Let's-Encrypt
by http Site add https Support , You need to get it from a certification authority SSL/TLS certificate . There are two common free certificates :
- Let's-Encrypt, This article will introduce ,Let's-Encrypt Dafa is good .
- caddy, Native support HTTP/2, Automatically create Let’s Encrypt certificate , It's very easy to use .
install
yum install epel-release -y
yum install certbot -y
To configure
certbot certonly --webroot -w /www/html -d suncle.me -d www.suncle.me
--webrootSaid to webroot mode , We don't choose standalone Pattern-w /www/htmlIndicates that the site root directory is in /www/html-d suncle.me -d www.suncle.meExpressed as @ The host and www The host generates a common Certificate
After following the prompt, the operation is successful , Tips :
IMPORTANT NOTES:
- Congratulations! Your certificate and chain have been saved at
/etc/letsencrypt/live/suncle.me/fullchain.pem. Your cert will
expire on 2017-06-28. To obtain a new or tweaked version of this
certificate in the future, simply run certbot again. To
non-interactively renew *all* of your certificates, run "certbot
renew"
- Your account credentials have been saved in your Certbot
configuration directory at /etc/letsencrypt. You should make a
secure backup of this folder now. This configuration directory will
also contain certificates and private keys obtained by Certbot so
making regular backups of this folder is ideal.
- If you like Certbot, please consider supporting our work by:
Donating to ISRG / Let's Encrypt: https://letsencrypt.org/donate
Donating to EFF: https://eff.org/donate-le
Certificate auto update
Let’s Encrypt Only 3 It's valid for six months , So we need to update the certificate regularly .
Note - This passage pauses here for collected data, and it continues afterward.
/-! ## §1 The two-volume differences with own frames -/

section Differences

variable (L b M : ℕ) [NeZero L] [NeZero (b * L)]

/-- **`klLipInputDiff₂ L b M β U μ K₁ K₂ d k`** — the MEASURED two-volume difference of block `k`, the coarse volume `L` in frame `K₁`, the fine volume `bL` in frame
`K₂`: `klLipInput (bL) … K₂ d k − klGlue (klLipInput L … K₁ d k)`. -/
def klLipInputDiff₂ (β U μ : ℝ) (K₁ K₂ : TrigPolyC4v) (d k : ℕ) :
    GrassmannAlgebra ℂ (SpaceTimeIdx (b * L) M × SectorLeg (sectorCount (d * k - 1))) :=
  klLipInput (b * L) M β U μ K₂ d k - klGlue L b M (sectorCount (d * k - 1)) (klLipInput L M β U μ K₁ d k)

/-- **`klLipBornDiff₂ L b M β U μ K₁ K₂ d k`** — the BORN two-volume difference of block `k` with own frames:
`klLipBorn (bL) … K₂ d k − klGlue (klLipBorn L … K₁ d k)`. -/
def klLipBornDiff₂ (β U μ : ℝ) (K₁ K₂ : TrigPolyC4v) (d k : ℕ) :
    GrassmannAlgebra ℂ (SpaceTimeIdx (b * L) M × SectorLeg (sectorCount (d * k))) :=
  klLipBorn (b * L) M β U μ K₂ d k - klGlue L b M (sectorCount (d * k)) (klLipBorn L M β U μ K₁ d k)

variable {L b M}

/-- Unfolding `klLipInputDiff₂`. -/
theorem klLipInputDiff₂_def (β U μ : ℝ) (K₁ K₂ : TrigPolyC4v) (d k : ℕ) :
    klLipInputDiff₂ L b M β U μ K₁ K₂ d k =
      klLipInput (b * L) M β U μ K₂ d k - klGlue L b M (sectorCount (d * k - 1)) (klLipInput L M β U μ K₁ d k) := rfl

/-- Unfolding `klLipBornDiff₂`. -/
theorem klLipBornDiff₂_def (β U μ : ℝ) (K₁ K₂ : TrigPolyC4v) (d k : ℕ) :
    klLipBornDiff₂ L b M β U μ K₁ K₂ d k =
      klLipBorn (b * L) M β U μ K₂ d k - klGlue L b M (sectorCount (d * k)) (klLipBorn L M β U μ K₁ d k) := rfl

/-- At a common frame the own-frame measured difference IS `klLipInputDiff`. -/
theorem klLipInputDiff₂_self (β U μ : ℝ) (K : TrigPolyC4v) (d k : ℕ) :
    klLipInputDiff₂ L b M β U μ K K d k = klLipInputDiff L b M β U μ K d k := rfl

/-- At a common frame the own-frame born difference IS `klLipBornDiff`. -/
theorem klLipBornDiff₂_self (β U μ : ℝ) (K : TrigPolyC4v) (d k : ℕ) :
    klLipBornDiff₂ L b M β U μ K K d k = klLipBornDiff L b M β U μ K d k := rfl

/-- `fine input (own frame) = glued coarse input (own frame) + measured difference`. -/
theorem klLipInput_fine_eq₂ (β U μ : ℝ) (K₁ K₂ : TrigPolyC4v) (d k : ℕ) :
    klLipInput (b * L) M β U μ K₂ d k =
      klGlue L b M (sectorCount (d * k - 1)) (klLipInput L M β U μ K₁ d k) + klLipInputDiff₂ L b M β U μ K₁ K₂ d k := by
  rw [klLipInputDiff₂, add_sub_cancel]
/-- ★★★ **LETTER (C) FOR THE RECORD's `𝐁_k(Z)`** (the `hconn` hypothesis of `N12FlatFibreNullSpaceDetSet.exists_constrGauge_of_plaq_eq_zero_of_iterLin_eq_zero_detSet` and of
`N12FlatHierAxialHndDetSet.grad_eq_zero_of_hierAxial_of_locConst`, at `𝐁 = Bj M₁ Z k`): a fine site function constant along every constrained bond of `𝐁_k(Z)` (read at the `j`-fold centres, levels
`j ≤ k`) takes ONE value at the sources of any two constrained bonds — the potential `T(z) = ψ(top of z)` is continuous across every fine bond (`T_shift_eq`), hence constant on the torus, and every
constrained source value of `ψ` is a value of `T`.  Hypotheses: `1 ≤ M₁`, `1 ≤ k ≤ m + K`, cover divisibility `L^k·M₁ ∣ sitesPerDir 0`. [cite: Balaban1988Convergent, (2.2) p.255, (2.13) pp.256-257] -/
theorem hconn_Bj (hM : 1 ≤ M₁) (hk : 1 ≤ k) (hkK : k ≤ P.m + P.K) (hdiv : side P.L M₁ k ∣ P.sitesPerDir 0) (ψ : Site P 0 → V)
    (hψ : ∀ j, j ≤ k → ∀ c ∈ bondsOf ((Bj M₁ Z k : DetSet P) j), ψ (embIter j c.tgt) = ψ (embIter j c.src)) :
    ∀ j j', j ≤ k → j' ≤ k → ∀ c ∈ bondsOf ((Bj M₁ Z k : DetSet P) j), ∀ c' ∈ bondsOf ((Bj M₁ Z k : DetSet P) j'),
      ψ (embIter j c.src) = ψ (embIter j' c'.src) := by
  -- the potential `T(z) = ψ(centre of the top of z)`
  obtain ⟨T, hT⟩ : ∃ T : Site P 0 → V, ∀ z, T z = ψ (embIter (Nat.findGreatest (fun i => z ∈ maxDomT M₁ Z i) k)
      (iterBlockOf (Nat.findGreatest (fun i => z ∈ maxDomT M₁ Z i) k) z)) := ⟨_, fun _ => rfl⟩
  -- `T` is constant on the torus
  have hconst : ∀ z z' : Site P 0, T z = T z' := by
    have h := N12FlatFibreNullSpace.const_of_shift_eq T fun z μ =>
      T_shift_eq hM hk hkK hdiv ψ T hT hψ (k + 1) z μ (Nat.lt_succ_of_le (Nat.findGreatest_le k)) (Nat.lt_succ_of_le (Nat.findGreatest_le k))
    exact fun z z' => (h z).trans (h z').symm
  -- every constrained source value is a value of `T`
  have hsrc : ∀ j, j ≤ k → ∀ c ∈ bondsOf ((Bj M₁ Z k : DetSet P) j), ∃ z, ψ (embIter j c.src) = T z := by
    intro j hj c hc
    rcases hc with h | h
    · exact ⟨embIter j c.src, (T_embIter_of_mem_Bj hM hk hkK ψ T hT hj h).symm⟩
    · exact ⟨embIter j c.tgt, by rw [← hψ j hj c (Or.inr h)]; exact (T_embIter_of_mem_Bj hM hk hkK ψ T hT hj h).symm⟩
  intro j j' hj hj' c hc c' hc'
  obtain ⟨z, hz⟩ := hsrc j hj c hc
  obtain ⟨z', hz'⟩ := hsrc j' hj' c' hc'
  rw [hz, hz', hconst z z']
import Literature.NumberTheory.GaloisCohomology.Howard2004.TransportUnramified
import Literature.NumberTheory.GaloisRepresentations.ContinuousCupProductCompat
import HarnessLib

/-!
# Howard 2004, §1.3: isotropy under the H.4 pairing DESCENDS along a quotient `T ↠ T/IT`
# (functoriality of the cup product; theorems only)

Topic `NumberTheory/GaloisCohomology/Howard2004`. THEOREMS ONLY: no definition, no named fact, no
instance, no notation, no `sorry`. Cell `pub/bsd-print-x9`, print leaf G87
`Literature.NumberTheory.GaloisCohomology.Howard2004.thm161_dvrKolyvaginBound` (Howard Thm. 1.6.1);
seat `bsd-line-x10b-p1-w5` g7 (sequel to `ResidualDualityDatumProofs` and `RelaxedSelmerIsotropyProofs`:
the hypothesis «`𝓕̄` isotropic under the residual pairing at `v ≠ q`» of the latter, for the datum of
the former, from H.4 for `T`).

SOURCE. B. Howard, Compositio Math. **140** (2004) = arXiv:1202.6340, §1.3: H.4 (p. 7 L69–82, the
local condition `𝓕` is its own exact orthogonal complement under `H¹(K_v, T) × H¹(K_v̄, T) → R`),
Remark 1.3.1 «base change» («the Selmer triple `(T/IT, 𝓕, 𝓛)` satisfies hypotheses H.0–H.5», used at
p. 11 L33–38 for `T^{(k)}` and throughout §1.5 for `T̄ = T/𝔪T` with the residual pairing of H.5(c)),
and Lemma 1.5.3 (b) (p. 10 L27–33: «the isotropy of the local conditions `𝓕(n)` (by H.4)»).

WHAT IS PROVED, for a presentation `hq : IsQuotientBy ρ I ρbar πbar` (`π̄ : T ↠ T/IT`, any ideal `I`
of the level ring `A`), H.4 data `D` on `T` and `D̄` on `T/IT` COMPATIBLE in the sense
`D̄.e (π̄ s) (π̄ t) = c · D.e s t` for a fixed `c ∈ A` (the residual datum of
`ResidualDualityDatumProofs` has `c = ϖ^{e−1}`; a plain base change has `c = 1`):
* §1 `IsQuotientBy.transportH1_localCohomologyMap` — Howard's local transport commutes with `H¹(π̄)`:
  `transport_v (π̄_* y) = π̄_* (transport_v y)` (on `H¹(K_v, Tw ·)`).
* §2 **`IsQuotientBy.localCup_localCohomologyMap_eq_zero`**: `x ∪_e transport_v y = 0` in
  `H²(K_v, A(1))` ⟹ `π̄_* x ∪_ē transport_v (π̄_* y) = 0` (cup-product functoriality
  `ContPairing.cupProduct_map` for the triple `(π̄, π̄, c·)`); hence
  **`IsQuotientBy.isotropic_propagateStructure`**: if `𝓕_v` annihilates the transport of `𝓕_{σ v}`
  under `D` (H.4 for `T` at `v`, one inclusion of `DualityDatum.IsSelfOrthogonalAt`, extracted by
  `DualityDatum.IsSelfOrthogonalAt.localCup_eq_zero`) then the PROPAGATED conditions
  `𝓕̄ = hq.propagateStructure 𝓕` satisfy the same under `D̄` — the hypothesis of
  `DualityDatum.inv_cohomologyMap_localCup_transportH1_eq_zero` at the residual level.

NOT HERE: the opposite inclusion (exact orthogonal complement for `T/IT`, which needs H.3/cartesian
and counting); `thm161_dvrKolyvaginBound` is NOT proved; no summit statement is proved; the
Birch–Swinnerton-Dyer conjecture is not proved by any of this.
References: [Howard2004HeegnerKolyvagin] §1.3 H.4, Remark 1.3.1, Lemma 1.5.3; [NeukirchSchmidtWingberg2008]
I §4 (1.4.2) (functoriality of cup products).
-/

set_option autoImplicit false

noncomputable section

open Function NumberField IsDedekindDomain Field CategoryTheory
open scoped NumberField

namespace Literature.NumberTheory.GaloisCohomology.Howard2004

open Literature.NumberTheory.GaloisRepresentations
open Literature.NumberTheory.GaloisRepresentations.DiscreteGaloisModule

variable {K : Type} [Field K] [NumberField K] {M : Type} [AddCommGroup M] [TopologicalSpace M]
  [DiscreteTopology M] {Nbar : Type} [AddCommGroup Nbar] [TopologicalSpace Nbar]
  [DiscreteTopology Nbar] {A : Type} [CommRing A] [Module A M] [Module A Nbar]
  {cd : ConjugationDatum K} {ρ : DiscreteGaloisModule K M} {ρbar : DiscreteGaloisModule K Nbar}
  {I : Ideal A} {πbar : M →ₗ[A] Nbar}

/-! ## §1 Transport commutes with `H¹(π̄)` -/

namespace IsQuotientBy

/-- **`transport_v ∘ H¹(π̄) = H¹(π̄) ∘ transport_v`** on `H¹(K_{σ v}, T) → H¹(K_v, Tw(T/IT))`: both send
`[y]` to `[g ↦ π̄(δ_v · y(φ_v g))]` (`π̄` is equivariant). The right-hand `H¹(π̄)` is the map on the
cohomology of the TWISTED local modules induced by `π̄`.
[cite: Howard2004HeegnerKolyvagin, §1.3 (arXiv p. 7 L44–48) and Def. 1.1.3 (p. 5 L93–99)] -/
theorem transportH1_localCohomologyMap (hq : IsQuotientBy ρ I ρbar πbar) (v : HeightOneSpectrum (𝓞 K))
    (y : galoisCohomology (ρ.toLocal (Sum.inr (cd.σ • v))) 1) :
    cd.transportH1 ρbar v (hq.localCohomologyMap (Sum.inr (cd.σ • v)) 1 y) =
      ContinuousRep.cohomologyMap ((cd.twist ρ).toLocal (Sum.inr v)) ((cd.twist ρbar).toLocal (Sum.inr v))
        πbar.toAddMonoidHom continuous_of_discreteTopology
        (fun g m => hq.equivariant (cd.conj (absGaloisRestrict K _ g)) m) 1
        (cd.transportH1 ρ v y) := by
  obtain ⟨f, rfl⟩ := oneCocycleClass_surjective _ y
  -- `H¹(π̄)` on classes, for the local module at `σ v` and for the twisted local module at `v`
  have h1 : hq.localCohomologyMap (Sum.inr (cd.σ • v)) 1 (oneCocycleClass _ f) = oneCocycleClass _
      (contOneCocycles.pullback (ContinuousMonoidHom.id _)
        (X := (ρ.toLocal (Sum.inr (cd.σ • v))).toTopRep) (Y := (ρbar.toLocal (Sum.inr (cd.σ • v))).toTopRep)
        (TopRep.ofHom ⟨⟨πbar.toAddMonoidHom.toIntLinearMap, continuous_of_discreteTopology⟩,
          fun g => ContinuousLinearMap.ext fun m => hq.equivariant _ m⟩) f) :=
    map_oneCocycleClass _ _ _ f
  rw [h1, ConjugationDatum.transportH1_oneCocycleClass, ConjugationDatum.transportH1_oneCocycleClass]
  refine Eq.trans ?_ (map_oneCocycleClass _ _ _ _).symm
  congr 1
  refine Subtype.ext (ContinuousMap.ext fun g => ?_)
  change ρbar (cd.δ v) (πbar (f.1 (cd.φ v g))) = πbar (ρ (cd.δ v) (f.1 (cd.φ v g)))
  rw [hq.equivariant]

end IsQuotientBy

/-! ## §2 Isotropy descends -/

namespace DualityDatum

variable [TopologicalSpace A] [DiscreteTopology A] {p : ℕ} [Fact p.Prime] [Algebra ℤ_[p] A]

/-- One inclusion of H.4 (`IsSelfOrthogonalAt`): the classes of `𝓕_v` annihilate the transport of
`𝓕_{σ v}`. [cite: Howard2004HeegnerKolyvagin, §1.3 H.4 (arXiv p. 7 L78–82)] -/
theorem IsSelfOrthogonalAt.localCup_eq_zero {D : DualityDatum p cd ρ A} {𝓕 : SelmerStructure ρ}
    {v : HeightOneSpectrum (𝓞 K)} (h : D.IsSelfOrthogonalAt 𝓕 v)
    {x : galoisCohomology (ρ.toLocal (Sum.inr v)) 1} (hx : x ∈ 𝓕 (Sum.inr v))
    {y : galoisCohomology ((cd.twist ρ).toLocal (Sum.inr v)) 1}
    (hy : y ∈ (𝓕 (Sum.inr (cd.σ • v))).map (cd.transportH1 ρ v)) : D.localCup (Sum.inr v) x y = 0 :=
  (h.1 x).mp hx y hy

/-- **Isotropy descends along `π̄ : T ↠ T/IT`** (cup-product functoriality for the compatible triple
`(π̄, π̄, c·)`): if `x ∪_e transport_v y = 0` in `H²(K_v, A(1))` for `x ∈ H¹(K_v, T)`,
`y ∈ H¹(K_{σ v}, T)`, then `π̄_* x ∪_ē transport_v (π̄_* y) = 0` for any datum `D̄` on `T/IT` with
`ē(π̄ s, π̄ t) = c · e(s, t)`. [cite: Howard2004HeegnerKolyvagin, §1.3 H.4 and Remark 1.3.1 (arXiv p. 7 L69–82, L109–115)] [cite: NeukirchSchmidtWingberg2008, I §4 (1.4.2)] -/
theorem localCup_localCohomologyMap_eq_zero (hq : IsQuotientBy ρ I ρbar πbar)
    (D : DualityDatum p cd ρ A) (Dbar : DualityDatum p cd ρbar A) (c : A)
    (hD : ∀ s t : M, Dbar.e (πbar s) (πbar t) = c * D.e s t) (v : HeightOneSpectrum (𝓞 K))
    {x : galoisCohomology (ρ.toLocal (Sum.inr v)) 1}
    {y : galoisCohomology (ρ.toLocal (Sum.inr (cd.σ • v))) 1}
    (h : D.localCup (Sum.inr v) x (cd.transportH1 ρ v y) = 0) :
    Dbar.localCup (Sum.inr v) (hq.localCohomologyMap (Sum.inr v) 1 x)
      (cd.transportH1 ρbar v (hq.localCohomologyMap (Sum.inr (cd.σ • v)) 1 y)) = 0 := by
  haveI : CompactSpace (absoluteGaloisGroup (Place.Completion (Sum.inr v : Place K))) :=
    absoluteGaloisGroup_compactSpace _
  -- the three morphisms of local topological representations
  let α : (ρ.toLocal (Sum.inr v)).toTopRep ⟶ (ρbar.toLocal (Sum.inr v)).toTopRep :=
    TopRep.ofHom ⟨⟨πbar.toAddMonoidHom.toIntLinearMap, continuous_of_discreteTopology⟩,
      fun g => ContinuousLinearMap.ext fun m => hq.equivariant _ m⟩
  let β : ((cd.twist ρ).toLocal (Sum.inr v)).toTopRep ⟶ ((cd.twist ρbar).toLocal (Sum.inr v)).toTopRep :=
    TopRep.ofHom ⟨⟨πbar.toAddMonoidHom.toIntLinearMap, continuous_of_discreteTopology⟩,
      fun g => ContinuousLinearMap.ext fun m => hq.equivariant _ m⟩
  let γ : (D.twistOne.toLocal (Sum.inr v)).toTopRep ⟶ (Dbar.twistOne.toLocal (Sum.inr v)).toTopRep :=
    TopRep.ofHom ⟨⟨(AddMonoidHom.mulLeft c).toIntLinearMap, continuous_of_discreteTopology⟩,
      fun g => ContinuousLinearMap.ext fun r => by
        change c * D.twistOne (absGaloisRestrict K _ g) r = Dbar.twistOne (absGaloisRestrict K _ g) (c * r)
        rw [D.twistOne_apply, Dbar.twistOne_apply]
        ring⟩
  -- `H¹(π̄)` on `H¹(K_v, T)` is `cohomologyMap α` (both are `[χ] ↦ [π̄ ∘ χ]`)
  have hα : ∀ z, hq.localCohomologyMap (Sum.inr v) 1 z = cohomologyMap α 1 z := by
    intro z
    obtain ⟨χ, rfl⟩ := oneCocycleClass_surjective _ z
    have e1 : hq.localCohomologyMap (Sum.inr v) 1 (oneCocycleClass _ χ) = oneCocycleClass _
        (contOneCocycles.pullback (ContinuousMonoidHom.id _)
          (X := (ρ.toLocal (Sum.inr v)).toTopRep) (Y := (ρbar.toLocal (Sum.inr v)).toTopRep)
          (TopRep.ofHom ⟨⟨πbar.toAddMonoidHom.toIntLinearMap, continuous_of_discreteTopology⟩,
            fun g => ContinuousLinearMap.ext fun m => hq.equivariant _ m⟩) χ) :=
      map_oneCocycleClass _ _ _ χ
    rw [e1, cohomologyMap_oneCocycleClass]
    rfl
  -- transport commutes with `H¹(π̄)`: the twisted side is `cohomologyMap β`
  have hβ : cd.transportH1 ρbar v (hq.localCohomologyMap (Sum.inr (cd.σ • v)) 1 y) =
      cohomologyMap β 1 (cd.transportH1 ρ v y) := hq.transportH1_localCohomologyMap v y
  -- cup-product functoriality
  have hcup := ContPairing.cupProduct_map (D.ePairingLocal (Sum.inr v)) (Dbar.ePairingLocal (Sum.inr v))
    α β γ (fun s t => (hD s t).symm) x (cd.transportH1 ρ v y)
  rw [hα, hβ]
  change (Dbar.ePairingLocal (Sum.inr v)).cupProduct (cohomologyMap α 1 x)
    (cohomologyMap β 1 (cd.transportH1 ρ v y)) = 0
  rw [← hcup]
  change cohomologyMap γ 2 (D.localCup (Sum.inr v) x (cd.transportH1 ρ v y)) = 0
  rw [h]
  exact map_zero _

/-- **H.4-isotropy for `T` gives isotropy for the propagated conditions on `T/IT`**: if at the finite
place `v` every class of `𝓕_v` annihilates the transport of `𝓕_{σ v}` under `∪_e` (H.4 for `T`), then
every class of `𝓕̄_v = π̄_*(𝓕_v)` annihilates the transport of `𝓕̄_{σ v}` under `∪_ē` — the hypothesis
`horth` of `RelaxedSelmerIsotropyProofs` at the residual level (Howard, Remark 1.3.1: «the Selmer
triple `(T/IT, 𝓕, 𝓛)` satisfies hypotheses H.0–H.5»; here the isotropy half of H.4).
[cite: Howard2004HeegnerKolyvagin, §1.3 H.4 and Remark 1.3.1 (arXiv p. 7 L69–82, L109–115)] -/
theorem isotropic_propagateStructure (hq : IsQuotientBy ρ I ρbar πbar)
    (D : DualityDatum p cd ρ A) (Dbar : DualityDatum p cd ρbar A) (c : A)
    (hD : ∀ s t : M, Dbar.e (πbar s) (πbar t) = c * D.e s t) (𝓕 : SelmerStructure ρ)
    (v : HeightOneSpectrum (𝓞 K))
    (h : ∀ x ∈ 𝓕 (Sum.inr v), ∀ y ∈ (𝓕 (Sum.inr (cd.σ • v))).map (cd.transportH1 ρ v),
      D.localCup (Sum.inr v) x y = 0) :
    ∀ x ∈ hq.propagateStructure 𝓕 (Sum.inr v),
      ∀ y ∈ (hq.propagateStructure 𝓕 (Sum.inr (cd.σ • v))).map (cd.transportH1 ρbar v),
        Dbar.localCup (Sum.inr v) x y = 0 := by
  intro x' hx' y' hy'
  rw [IsQuotientBy.propagateStructure_apply, AddSubgroup.mem_map] at hx'
  rw [IsQuotientBy.propagateStructure_apply, AddSubgroup.mem_map] at hy'
  obtain ⟨x, hx, rfl⟩ := hx'
  obtain ⟨z, hz, rfl⟩ := hy'
  obtain ⟨y, hy, rfl⟩ := AddSubgroup.mem_map.mp hz
  exact localCup_localCohomologyMap_eq_zero hq D Dbar c hD v
    (h x hx _ (AddSubgroup.mem_map_of_mem _ hy))

/-- The same from the full H.4 clause `IsSelfOrthogonalAt` for `T`.
[cite: Howard2004HeegnerKolyvagin, §1.3 H.4 and Remark 1.3.1 (arXiv p. 7 L69–82, L109–115)] -/
theorem isotropic_propagateStructure_of_isSelfOrthogonalAt (hq : IsQuotientBy ρ I ρbar πbar)
    (D : DualityDatum p cd ρ A) (Dbar : DualityDatum p cd ρbar A) (c : A)
    (hD : ∀ s t : M, Dbar.e (πbar s) (πbar t) = c * D.e s t) (𝓕 : SelmerStructure ρ)
    (v : HeightOneSpectrum (𝓞 K)) (h : D.IsSelfOrthogonalAt 𝓕 v) :
    ∀ x ∈ hq.propagateStructure 𝓕 (Sum.inr v),
      ∀ y ∈ (hq.propagateStructure 𝓕 (Sum.inr (cd.σ • v))).map (cd.transportH1 ρbar v),
        Dbar.localCup (Sum.inr v) x y = 0 :=
  isotropic_propagateStructure hq D Dbar c hD 𝓕 v fun _ hx _ hy => h.localCup_eq_zero hx hy

end DualityDatum

end Literature.NumberTheory.GaloisCohomology.Howard2004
It can be run :certbot renew --dry-run To test whether automatic generation works properly . If carried out correctly , We can update the certificate with the following command :
certbot renew
If you want to achieve automatic renewal Certificate , Can use crontab perhaps systemd Execute the above update command regularly .Let’s Encrypt It's better to update it twice a day . Because the certificate will not be updated until it has expired , So even doing it twice a day doesn't make any difference .
# Every day 3:00 and 19:00 Click Update Certificate
0 3,19 * * * certbot renew
Specific execution time can refer to the following crontab Format changes :
# Example of job definition:
# .---------------- minute (0 - 59)
# | .------------- hour (0 - 23)
# | | .---------- day of month (1 - 31)
# | | | .------- month (1 - 12) OR jan,feb,mar,apr ...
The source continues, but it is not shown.